To sum up, I have argued so far, in this section, for a reading of Ibn Taymiyya’s pragmatics that situates his critique of definition within a broader theory of meaning grounded in use, intention, and context. This has been shown primarily through his conception of definitions as speech acts that serve multiple communicative purposes rather than as instruments of metaphysical disclosure.

8 Conclusion

This paper has examined Ibn Taymiyya’s critique of the Aristotelian theory of definition as articulated in The Refutation of the Logicians, situating it within its broader Islamicate intellectual context. We explored two kinds of criticisms that were developed through out the book: a list of general criticisms, and two specific metaphysical criticisms. Ibn Taymiyya’sgeneral criticisms undermined the epistemic value of Aristotelian definitions through multiple dialectical arguments from regress, disagreement, sense perception, redundancy, and others. The general goal was to show that the notion of definition is either inconsistent, circular or not epistemically useful (at least not in the way claimed by the logicians). His metaphysical criticisms targeted the very foundations of Peripatetic metaphysics, particularly the distinctions between quiddity and its existence, and between essential and concomitant predicates. Interestingly, Ibn Taymiyya’s overall approach in criticizing the philosophers’ positions relies on dialectical methods aimed at deconstructing metaphysical speculations about the essential and accidental nature of quiddities. By collapsing these distinctions into mental–linguistic relations—Ibn Taymiyya aimed to reframe metaphysical categories as products of the intellect and language rather than extramental relations.

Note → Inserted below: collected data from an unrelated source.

-- the Kraus list of `379440ea1` (primes `[2, 3, 5, 17, 31]`, product `|Δ(E₀)|`) is LITERALLY the statement `RamifiedHeegnerPairTwistUnitInert.krausList_189720x1` already landed (same prime-exponent list and `Δ`); it is used by name below.

/-- **U₀ AT `379440ea1` BY THE INERT-CARRIER (Shimura-curve) ROAD, TU₀|inert** — `MissingUpperBoundAt W 3` at `W = E` (`r_an = 0`) from rhp-p2 g10's certificate shape
p662479 `leafRankZeroUpper_three_of_shimuraInertDatum_of_twistUnitZero` (Papikian–Rabinoff (DEG) at the odd carrier) through the §0 door `leafRankOneUpper_three_of_twoCarriers_of_sqrtField` of part one.  PRINTED: `hGZK hmod hnf hJL hCO hHK`.  KERNEL: `Addv ∧ SubGss` at `3`;
`5`, `17` split (nodal roots `1`, `6`); every prime of `Δ_min` enumerated (`RamifiedHeegnerPairTwistUnitInert.krausList_189720x1`) for `hothers` and `hshape` (`c = 1` off `Δ_min`, Kodaira–Néron at the
multiplicative primes, Tate certificates at the additive primes `[2, 3]`); the congruences making `5`, `17` inert and the other `ℓ ∣ N` split in `ℚ(√-23)`; the twist
identity `Cd • E^{(-23)} = Wd`, `Cd = [1, 0, 0, 0]`, with `Wd` Kraus-minimal.  DISPLAYED: `hN`, `hr` (`r_an = 0`), `Dt`/`hc` (`3 ∤ c(Dt)`), `hLt0`/`hLt1` (`L(E^{(-23)},1) = 0 ≠ L′(E^{(-23)},1)`; census: root number `−1`, `L′(Wd,1) ≈ 10.618661`),
`hqd`/`hvd` (`#Ш(Wd)_an = 1`; census: `X = L′·T²/(Ω·∏c·ĥ(P)) = 1` to `2.2e-16` at the eclib-full-saturated point `P` of height `12.805808` found by `ellrank(effort=0)`).
NO ¬CM / S2 / Σ / L₀ / L₁.  Per curve; U₀ (26024) stays OPEN class-wide; BSD is NOT proved by this.
[cite: JetchevSkinnerWan2017, §7.4.2 (p. 31)] [cite: PastenShimura2024, Prop. 6.13, Lemma 6.18] [cite: SilvermanAEC2009, VII.5 Prop. 5.1] [cite: Cremona2006, Table 1 (Cremona label 379440ea1)] -/
theorem u0_at_379440ea1
    (hGZK : rank_eq_analyticRank_of_analyticRank_le_one) (hmod : hasEntireLFunction_rat)
    (hnf : exists_isNewformOf) (hJL : nonempty_shimuraParametrizationData)
    (hCO : PastenShimura2024_componentOrders)
    (hHK : shimuraCurve_heegnerPoint_grossZagier_kolyvagin)
    {W : WeierstrassCurve ℚ} [W.IsElliptic] [W.IsGloballyMinimal] (hWeq : W = (⟨0, 0, 0, -11142, -453249⟩ : WeierstrassCurve ℚ))
    (hN : W.conductorNorm ℤ = 379440) [NeZero (W.conductorNorm ℤ)] (hr : W.analyticRank = 0)
    (Dt : ModularParametrizationData W (W.conductorNorm ℤ)) (hc : ¬ (3 : ℤ) ∣ Dt.c)
    (hLt0 : (W.quadraticTwist (((-23 : ℤ) : ℚ))).entireLFunction 1 = 0)
    (hLt1 : deriv (W.quadraticTwist (((-23 : ℤ) : ℚ))).entireLFunction 1 ≠ 0)
    {qd : ℚ} (hqd : haveI := isElliptic_sWd379440ea1; shaAn (⟨0, 0, 0, -5894118, 5514680583⟩ : WeierstrassCurve ℚ) = (qd : ℂ))
    (hvd : padicValRat 3 qd ≤ 0) :
    MissingUpperBoundAt W 3 := by
  subst hWeq
  haveI := isElliptic_sWd379440ea1; haveI := isGloballyMinimal_sWd379440ea1
  have hI : integralModelInt (⟨0, 0, 0, -11142, -453249⟩ : WeierstrassCurve ℚ) = (⟨0, 0, 0, -11142, -453249⟩ : WeierstrassCurve ℤ) :=
    integralModelInt_eq_of_map_eq _ (map_mk_int 0 0 0 (-11142) (-453249))
  have hGS := subGss_three_379440ea1 (W := (⟨0, 0, 0, -11142, -453249⟩ : WeierstrassCurve ℚ)) rfl
  have hs₁ : haveI : Fact (Nat.Prime 5) := ⟨by norm_num⟩; (⟨0, 0, 0, -11142, -453249⟩ : WeierstrassCurve ℚ).HasSplitMultiplicativeReductionAtPrime 5 := by
    refine IntModel.hasSplitMultiplicativeReductionAtPrime_of_intModel_of_root (hp := ⟨by norm_num⟩) hI 5 (by rw [Δ_eq_379440ea1]; norm_num) (by rw [c₄_eq_379440ea1]; norm_num) ⟨1, ?_⟩
    simp only [WeierstrassCurve.c₄, WeierstrassCurve.b₂, WeierstrassCurve.b₄, WeierstrassCurve.b₆]; push_cast; decide
  have hs₂ : haveI : Fact (Nat.Prime 17) := ⟨by norm_num⟩; (⟨0, 0, 0, -11142, -453249⟩ : WeierstrassCurve ℚ).HasSplitMultiplicativeReductionAtPrime 17 := by
    refine IntModel.hasSplitMultiplicativeReductionAtPrime_of_intModel_of_root (hp := ⟨by norm_num⟩) hI 17 (by rw [Δ_eq_379440ea1]; norm_num) (by rw [c₄_eq_379440ea1]; norm_num) ⟨6, ?_⟩
    simp only [WeierstrassCurve.c₄, WeierstrassCurve.b₂, WeierstrassCurve.b₄, WeierstrassCurve.b₆]; push_cast; decide
  haveI : Fact ((-23 : ℤ) < 0) := ⟨by norm_num⟩; haveI : Fact (Nat.Prime 5) := ⟨by norm_num⟩; haveI : Fact (Nat.Prime 17) := ⟨by norm_num⟩
  have hothers : ∀ (ℓ : ℕ) [Fact ℓ.Prime], ℓ ≠ 5 → ℓ ≠ 17 → (⟨0, 0, 0, -11142, -453249⟩ : WeierstrassCurve ℚ).HasSplitMultiplicativeReductionAtPrime ℓ →
      ¬ 3 ∣ padicValInt ℓ (⟨0, 0, 0, -11142, -453249⟩ : WeierstrassCurve ℚ).minimalDiscriminantInt := by
    intro ℓ hℓF hne₁ hne₂ hs
    have hd := dvd_minimalDiscriminantInt_of_mult _ ℓ hs.hasMultiplicativeReductionAtPrime
    rw [IntModel.minimalDiscriminantInt_eq hI, Δ_eq_379440ea1] at hd
    have hmem := mem_of_prime_dvd_of_prodPow_eq _ RamifiedHeegnerPairTwistUnitInert.krausList_189720x1 hℓF.out hd
    simp only [List.map_cons, List.map_nil, List.mem_cons, List.not_mem_nil, or_false] at hmem
    rcases hmem with rfl | rfl | rfl | rfl | rfl
    · exact absurd hs.hasMultiplicativeReductionAtPrime (X9.PrintCert.not_hasMultiplicativeReductionAtPrime_of_dvd_of_dvd hI 2 (by rw [Δ_eq_379440ea1]; norm_num) (by rw [c₄_eq_379440ea1]; norm_num))
    · exact absurd hs.hasMultiplicativeReductionAtPrime (X9.PrintCert.not_hasMultiplicativeReductionAtPrime_of_dvd_of_dvd hI 3 (by rw [Δ_eq_379440ea1]; norm_num) (by rw [c₄_eq_379440ea1]; norm_num))
    · exact absurd rfl hne₁
    · exact absurd rfl hne₂
    · rw [IntModel.minimalDiscriminantInt_eq hI, Δ_eq_379440ea1, IntModel.padicValInt_eq_of_dvd_of_not_dvd 31 (e := 1) (by norm_num) (by norm_num)]
      decide
  have hshape : ∀ (q : ℕ) [Fact q.Prime], 3 ∣ ((⟨0, 0, 0, -11142, -453249⟩ : WeierstrassCurve ℚ).baseChange ℚ_[q]).localTamagawaNumber ℤ_[q] →
      (⟨0, 0, 0, -11142, -453249⟩ : WeierstrassCurve ℚ).HasSplitMultiplicativeReductionAtPrime q := by
    intro q hqF h3
    by_cases hd : (q : ℤ) ∣ minimalDiscriminantInt (⟨0, 0, 0, -11142, -453249⟩ : WeierstrassCurve ℚ)
    swap
    · exact absurd h3 (not_three_dvd_localTamagawaNumber_of_not_dvd _ q hd)
    rw [IntModel.minimalDiscriminantInt_eq hI, Δ_eq_379440ea1] at hd
    have hmem := mem_of_prime_dvd_of_prodPow_eq _ RamifiedHeegnerPairTwistUnitInert.krausList_189720x1 hqF.out hd
    simp only [List.map_cons, List.map_nil, List.mem_cons, List.not_mem_nil, or_false] at hmem
    rcases hmem with rfl | rfl | rfl | rfl | rfl
    · have hc2 : ((⟨0, 0, 0, -11142, -453249⟩ : WeierstrassCurve ℚ).baseChange ℚ_[2]).localTamagawaNumber ℤ_[2] = 1 := -- additive `2` (II): Tate certificate
        IntModelTam.localTamagawaNumber_padic_eq_of_intModel_of_tamLocal hI 2 (E := ⟨2, 1, 4, 0, 0, 0, 1, 4, 2, 1, 1⟩) rfl (by decide +kernel) (c := 1) rfl
      rw [hc2] at h3; exact absurd h3 (by decide)
    · have hc3 : ((⟨0, 0, 0, -11142, -453249⟩ : WeierstrassCurve ℚ).baseChange ℚ_[3]).localTamagawaNumber ℤ_[3] = 2 := -- additive `3` (I0*): Tate certificate
        (IntModelTam.localTamagawaNumber_padic_eq_of_intModel_of_tamZ hI 3 (F := ⟨3, 9, 0, 0, 0, 6, 0, 1⟩) rfl (by decide +kernel)).trans (by decide)
      rw [hc3] at h3; exact absurd h3 (by decide)
    · exact hs₁
    · exact hs₂
    · exact (Koly.split_and_three_dvd_of_mult_of_three_dvd_localTamagawaNumber _ 31 (IntModel.hasMultiplicativeReductionAtPrime_of_intModel hI 31 (by rw [Δ_eq_379440ea1]; norm_num) (by rw [c₄_eq_379440ea1]; norm_num)) h3).1
  have hjac : ∀ ℓ : ℕ, ℓ.Prime → ℓ ∣ (⟨0, 0, 0, -11142, -453249⟩ : WeierstrassCurve ℚ).conductorNorm ℤ → ℓ ≠ 5 → ℓ ≠ 17 → ℓ ≠ 2 →
      jacobiSym (-23) ℓ = 1 := by
    intro ℓ hℓ hℓN hne₁ hne₂ hℓ2
    rw [hN] at hℓN
    have hmem : ℓ ∈ Nat.primeFactors 379440 := Nat.mem_primeFactors.mpr ⟨hℓ, hℓN, by norm_num⟩
    rw [show Nat.primeFactors 379440 = {2, 3, 5, 17, 31} by decide +kernel] at hmem
    simp only [Finset.mem_insert, Finset.mem_singleton] at hmem
    rcases hmem with rfl | rfl | rfl | rfl | rfl
    · exact absurd rfl hℓ2
    · norm_num [jacobiSym.mod_left]
    · exact absurd rfl hne₁
    · exact absurd rfl hne₂
    · norm_num [jacobiSym.mod_left]
  have hWd : (⟨1, (0 : ℚ), (0 : ℚ), (0 : ℚ)⟩ : VariableChange ℚ) • (⟨0, 0, 0, -11142, -453249⟩ : WeierstrassCurve ℚ).quadraticTwist (((-23 : ℤ) : ℚ)) =
      (⟨0, 0, 0, -5894118, 5514680583⟩ : WeierstrassCurve ℚ) := by
    push_cast; ext <;> simp [WeierstrassCurve.variableChange_a₁, WeierstrassCurve.variableChange_a₂,
      WeierstrassCurve.variableChange_a₃, WeierstrassCurve.variableChange_a₄, WeierstrassCurve.variableChange_a₆,
      WeierstrassCurve.quadraticTwist, WeierstrassCurve.b₂, WeierstrassCurve.b₄, WeierstrassCurve.b₆] <;> norm_num
  exact leafRankZeroUpper_three_of_twoCarriers_of_sqrtField hGZK hmod hnf hJL hCO hHK _ hGS.1 hGS.2 hr rfl Dt hc
    (q₁ := 5) (q₂ := 17) (by decide) hs₁ hs₂ hothers hshape (by decide) (by decide)
    (-23) (by norm_num)
    (by rw [show (-23 : ℤ).natAbs = 23 by rfl, Nat.squarefree_iff_nodup_primeFactorsList (by norm_num)]; simp)
    (Or.inr ⟨by decide, by norm_num [jacobiSym.mod_left]⟩) (by norm_num) (by norm_num [jacobiSym.mod_left]) (by norm_num) hjac
    (fun _ _ ↦ by norm_num) hLt0 hLt1 _ _ hWd hqd hvd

I have also argued that Ibn Taymiyya’s position cannot be reduced to nominalism, empiricism, or conventionalism. Rather, his theory of meaning is closer to modern pragmatics, wherein speech acts derive their meaning from their communicative, intentional, and contextual functions. By establishing a metaphysically-thin theory of definition that can be grounded in pragmatics, a definition ceases to be a mirror of metaphysical essences and becomes instead a mode of human interaction—a way of differentiating, naming, referring, etc. Later in The Refutation, Ibn Taymiyya resumes his critique of the logical corpus by debunking the notion of syllogistic reasoning. By refuting the two cornerstones of a logical system: the notions of definition and categorical syllogism, Ibn Taymiyya argues that this opens the way for alternative epistemic sources— such as sense perception (tajriba), intuition (ḥads), mass testimonial transmission (tawātur) — that can generate certain knowledge aside from demonstrative reasoning [24, p. 133].